Jin Daily Tech Trivia: Dell & HP Are Quietly Dropping HEVC Hardware Support
Jin Daily Tech Trivia: Dell & HP Are Quietly Dropping HEVC Hardware Support
Did you know your new Dell or HP laptop might struggle with smooth HEVC/H.265 video playback—even though the processor technically supports it?
Most Intel (6th-gen and newer) and AMD laptop chips have built-in hardware support for HEVC decoding since 2015. But recently, some popular models from Dell and HP are intentionally disabling this feature.
Why? Likely to save on licensing costs.
OEMs may need to pay fees for enabling HEVC hardware decoding and encoding—both for using the technology and for every device they ship with it enabled. With royalty rates increasing from $0.20 to $0.24 per device starting January, the cost adds up fast.
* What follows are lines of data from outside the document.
import Summits.AtomisticToContinuum.Crystallization.Theorems.ChartedZeroExcessLayeredLatticeLiouvilleUZ

/-!
# Zero-excess layered lattice Liouville — part VA (lens-2 g57, node «PoincareZ» 1/2): index balls are CUBES; localised translate increments.

Second brick of (LD) `LinearExcessDecayZ` (the one every Campanato / hole-filling / compactness step needs next to Caccioppoli, part UZ):
the discrete POINCARÉ inequality on index balls.  This part: the sup-metric index ball `idxBallF x₀ n ⊆ ℤ² × ℤ` is a product of intervals
(`mem_idxBallF_of_between`: a site whose coordinates lie between those of two sites of the ball is in the ball), hence stable under the axis
legs of a displacement and under intermediate axis steps; the LOCALISED translate increment
`dispSqOn Q φ t = Σ_{X ∈ Q, X + t ∈ Q} ‖φ(X + t) − φ(X)‖²` then obeys, on index balls, the telescoped Cauchy–Schwarz bound
`dispSqOn (k•e) ≤ k²·dispSqOn e` (every direction `e`), the symmetry `dispSqOn (−t) = dispSqOn t`, the three-legs bound
`dispSqOn v ≤ 3·(dispSqOn (v₁•e₁) + dispSqOn (v₂•e₂) + dispSqOn (v₃•e₃))`, and `dispSqOn e ≤ idxEnergy` for a unit step `e`.
Part VB sums these into the Poincaré inequality.  Configuration-free; nothing of the column is re-typed, nothing here is an item.
-/

noncomputable section

open scoped BigOperators InnerProductSpace RealInnerProductSpace
open MeasureTheory Set Metric Filter Topology
open Summit.AtomisticToContinuum.Crystallization.Theorems.ChartedPlanarOrderRigidityDoor (E3 IsNash atomsIn)
open Summit.AtomisticToContinuum.Crystallization.Theorems.ChartedPlanarOrderDensityDichotomy (μS IsSep nK nK_nonneg)
open Summit.AtomisticToContinuum.Crystallization.Theorems.ChartedPlanarOrderDoorLayered (Layered layeredHom_eq_layered)
import Mathlib.Algebra.Order.Archimedean.Real.Basic
import Mathlib.Order.ConditionallyCompleteLattice.Basic
import Mathlib.Algebra.Order.BigOperators.Ring.Finset
import Mathlib.Algebra.Order.Field.Basic
import Mathlib.Order.Interval.Finset.Nat
import Mathlib.Order.ConditionallyCompleteLattice.Indexed
import Mathlib.Tactic.Linarith
import Mathlib.Tactic.FieldSimp
import Mathlib.Tactic.Ring
import Mathlib.Tactic.Positivity
import Mathlib.Topology.Order.Compact
import Mathlib.Topology.Instances.Real.Lemmas
import Literature.MathematicalPhysics.QuantumFieldTheory.Volkov2020.CapturedPhotonBound
import Literature.MathematicalPhysics.QuantumFieldTheory.Volkov2020.DenominatorLemmaArithmetic
import HarnessLib

/-!
# Volkov 2020 (NPB 961, 115232) §3.2 Lemma 3.4 WITH footnote 23 («This inequality works in both directions too») — PROVED for the on-shell denominator W(z) = m²(Z(z) − Z₀(z)) of eq. (2.4), Z taken in Thomson's form (the infimum of the dissipated power over unit flows) on the lepton-path circuit of a QED graph without lepton loops: (m²/2)·max_i (z′_i)²/max(z′_i, z_i) ≤ |W(z)| ≤ m²·Σ_i |LPath(i)|²·(z′_i)²/max(z′_i, z_i)

independent recomputation; certified where stated, statistical where stated; no new-physics claim.

CITATION HEADER (venture `QEDPrecision`, cell `pub-qed`, track TROPICAL seat V3b = `pub-qed-trop-v3-lit-2` gen 8; VALUE-FREE: an inequality between
resistances of an abstract circuit — no integrand, nothing per word). Companion of `Volkov2020.DenominatorLemmaArithmetic` (the printed proof's
arithmetic: Z₀ − Z_i = (z″_i)²/(z″_i + z_i), z′ ≤ z″ ≤ n·z′, the constants ½ and n²; reused here) and `Volkov2020.CapturedPhotonBound` (the lepton-path
skeleton `PathSkeleton`: vertices 0…N, lepton line k joins k and k+1, internal photons as vertex pairs (u, v), LPath((u,v)) = lines u…v−1). Serves
`tropical/view/V3-VOLKOV-DEGREES.md` §B B.30 and ORACLE-RULE (4c)'s «val(W) closed form DERIVED from Lemma 3.4 (3.3) with fn 23» (T1 L1 (b)).

Source. [Volkov2020] S. Volkov, "Infrared and ultraviolet power counting on the mass shell in quantum electrodynamics", Nucl. Phys. B 961
(2020) 115232 = arXiv:1912.04885v4 (e-print tex `iclos_arxiv.tex` held by the cell; journal pages from the cell's SCOAP3 page files), VERBATIM:
* §2.2.1, last rule (journal p.9; tex l.237): "W(z,p,ε) from (1.3) is obtained using the electric circuit analogy [Bjorken–Drell, Ch. 18 §18.4].
  Namely, Σ_{j,l} A_{jl} p_j p_l from (1.4) equals the electrical power that is absorbed within the circuit with topology G, line resistances z_l,
  external currents p_1, …, p_n."
* §2.2.2 **eq. (2.4)** (journal p.10; tex l.261–264): "W(z) = m²(Z(z) − Z₀(z)), where Z(z) is the resistance between the vertexes that are incident
  to the external lepton lines of the electric circuit with topology G, line resistances z_l; Z₀(z) = Σ_{l∈Lept(E(G))} z_l is the resistance of the
  corresponding circuit with removed photon lines."
* §3.2 **Lemma 3.4** (journal p.12; tex l.362–372): "The following inequality is satisfied [fn 23: This inequality works in both directions too.] for
  (2.3): |W(z)| ≥ C·max_{i∈Ph(E(G))} (z′_i)²/max(z′_i, z_i), (3.3) where z′_i = max_{l∈LPath(i)} z_l, C > 0 is some constant depending only on the
  structure of the graph (and m)." Proof (tex l.373–393): "Take i on which the maximum (3.3) is reached. By Z_i(z) we denote the resistance
  between the points incident to the external lepton lines of the electric circuit with the graph that is obtained from G by removing all photon
  lines except i (and the resistances z_l). It is obvious that Z(z) ≤ Z_i(z) ≤ Z₀(z) … Thus, |W(z)| ≥ m²(Z₀(z) − Z_i(z)) = m²(z″_i − z_i z″_i/(z_i +
  z″_i)) = m²(z″_i)²/(z″_i + z_i), where z″_i = Σ_{l∈LPath(i)} z_l. The proof is completed taking into account that max_i a_i ≤ Σ_i a_i ≤ n·max_i a_i
  for any a_1, …, a_n ≥ 0."

THE ONE MODELLING STEP (flagged): the circuit is the lepton path 0 — 1 — ⋯ — N (line k of resistance `zl k` joins the vertices k, k+1; the
external lepton lines enter at the end vertices 0 and N) with every internal photon i = (u, v) a chord of resistance `zγ i` between u and v
(`PathSkeleton` of `CapturedPhotonBound`; LPath(i) = `Finset.Ico u v`). Z is taken in THOMSON'S FORM: the infimum over unit flows from 0 to N of the
dissipated power Σ_e z_e θ_e² (`effRes`); on this circuit a unit flow is exactly «current t_i through chord i, current 1 − Σ_{i : k∈LPath(i)} t_i
through lepton line k» for an arbitrary real vector t (the chord cycles span the cycle space), so no Kirchhoff system is needed for the
bounds. That this infimum is the Kirchhoff resistance of the §2.2.1 rule is Thomson's principle of circuit theory [cite: Grimmett2018, Ch. 1,
Lemma 1.25 («the effective resistance … equals the dissipated energy when a unit flow passes from s to t»), Thm 1.28 (Thomson principle), Thm 1.29
(Rayleigh principle)] [cite: LyonsPeres2016, §2.4 «Thomson's Principle», «Rayleigh's Monotonicity Principle»] — PROVED below for this circuit
(sections `Thomson`, `Existence`: a current distribution obeying Kirchhoff's laws exists, attains the infimum, and Z is its voltage drop between
the external vertices at unit current); the cut bound of the upper direction is the Nash-Williams inequality [cite: LyonsPeres2016, §2.5 «The
Nash-Williams Inequality» (2.13)] with each chord subdivided into |LPath(i)| equal pieces. Z₀ is taken AS PRINTED, Σ_{lepton lines} z_l (it is
the power of the flow t = 0).

WHAT THE KERNEL CERTIFIES (for every `PathSkeleton`, all resistances > 0, every m): `effRes_le_energy` (Z ≤ the power of any unit flow — this is
all of «Z ≤ Z_i ≤ Z₀» the printed proof uses, Rayleigh's monotonicity being built into the infimum); `effRes_le_Z0`, `W_nonpos` (W ≤ 0: the constant
sign of the on-shell denominator); **`effRes_le_singleChord`**: Z ≤ Z₀ − z″_i + z_i z″_i/(z_i + z″_i) for every photon i (the flow through the one
chord i with the optimal split t_i = z″_i/(z_i + z″_i)); hence **`lemma34_lower`**: (m²/2)·(z′_i)²/max(z′_i, z_i) ≤ |W| for every photon i and
**`lemma34`**: (m²/2)·max_i (z′_i)²/max(z′_i, z_i) ≤ |W| — Lemma 3.4 with the explicit constant C = m²/2 of `DenominatorLemmaArithmetic`; and the
CONVERSE of footnote 23, which the paper asserts without proof: **`energy_ge_cutBound`** (a Nash-Williams cut bound: every unit flow dissipates at least
Σ_k (1/z_k + Σ_{i : k∈LPath(i)} |LPath(i)|/z_i)⁻¹ — per lepton line k the currents through k and through the chords over k add up to 1, and
Cauchy–Schwarz in Sedrakyan's form), **`Z0_sub_effRes_le`**: Z₀ − Z ≤ Σ_i |LPath(i)|²·(z′_i)²/max(z′_i, z_i), i.e. **`lemma34_upper`**: |W| ≤
m²·Σ_{i∈Ph(E(G))} |LPath(i)|²·(z′_i)²/max(z′_i, z_i) ≤ m²·(Σ_i |LPath(i)|²)·max_i (z′_i)²/max(z′_i, z_i) (`lemma34_two_sided`). So (3.3) IS two-sided,
with constants ½ and Σ_i |LPath(i)|² depending only on the structure of the graph, exactly as footnote 23 says; in valuations this is ORACLE-RULE
(4c)'s val(Z₀ − Z) = min_i max(y′_i, 2y′_i − y_i).
THOMSON'S PRINCIPLE ON THIS CIRCUIT (section `Thomson`): `KVL` = Kirchhoff's voltage law for the chord currents (the current law holds
identically); `energy_eq_of_KVL`: energy(t) = energy(t⋆) + Σ z(i − i⋆)² ≥ energy(t⋆) for a Kirchhoff distribution t⋆, hence
**`effRes_eq_energy_of_KVL`** (the physical currents attain the infimum) and **`effRes_eq_voltage_of_KVL`**: Z = Σ_k z_k·i⋆_k = the potential
difference between the external vertices at unit current — so `effRes` IS eq. (2.4)'s «resistance between the vertexes» as soon as the
physical current distribution (a solution of Kirchhoff's laws) is given.
EXISTENCE (section `Existence`): `exists_isMin` (the infimum is attained — continuity on the compact box |t_i| ≤ Z₀/z_i + 1, outside of
which one chord alone dissipates more than Z₀), `KVL_of_isMin` (a minimiser obeys the voltage law: first variation along a chord cycle),
`exists_KVL`, and **`effRes_is_resistance`**: unconditionally there is a Kirchhoff current distribution, it attains Z, and Z is its voltage drop
between the external vertices at unit current — i.e. `effRes` is eq. (2.4)'s Z.
NOT claimed: the Feynman-parametric derivation of (2.4) itself (§2.2.2: that the Feynman denominator of the magnetic-moment integrand IS m²(Z − Z₀));
anything with lepton loops or with external currents other than the magnetic-moment kinematics; uniqueness of the Kirchhoff distribution.
-/

namespace Literature.MathematicalPhysics.QuantumFieldTheory.Volkov2020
For context, HP sold over 15 million PCs in Q3 2025, while Dell sold over 10 million.
So, what does this mean for users? Without hardware decoding, HEVC videos may stutter, drain more battery, and rely heavily on software decoding—even if your CPU is fully capable.
This isn’t the first case either. Last year, NAS maker Synology also dropped HEVC and H.264 transcoding, saying most modern devices already support video playback natively.
Now think about it—if they’re willing to turn off a key feature just to save a few cents per device… what else might they quietly cut next?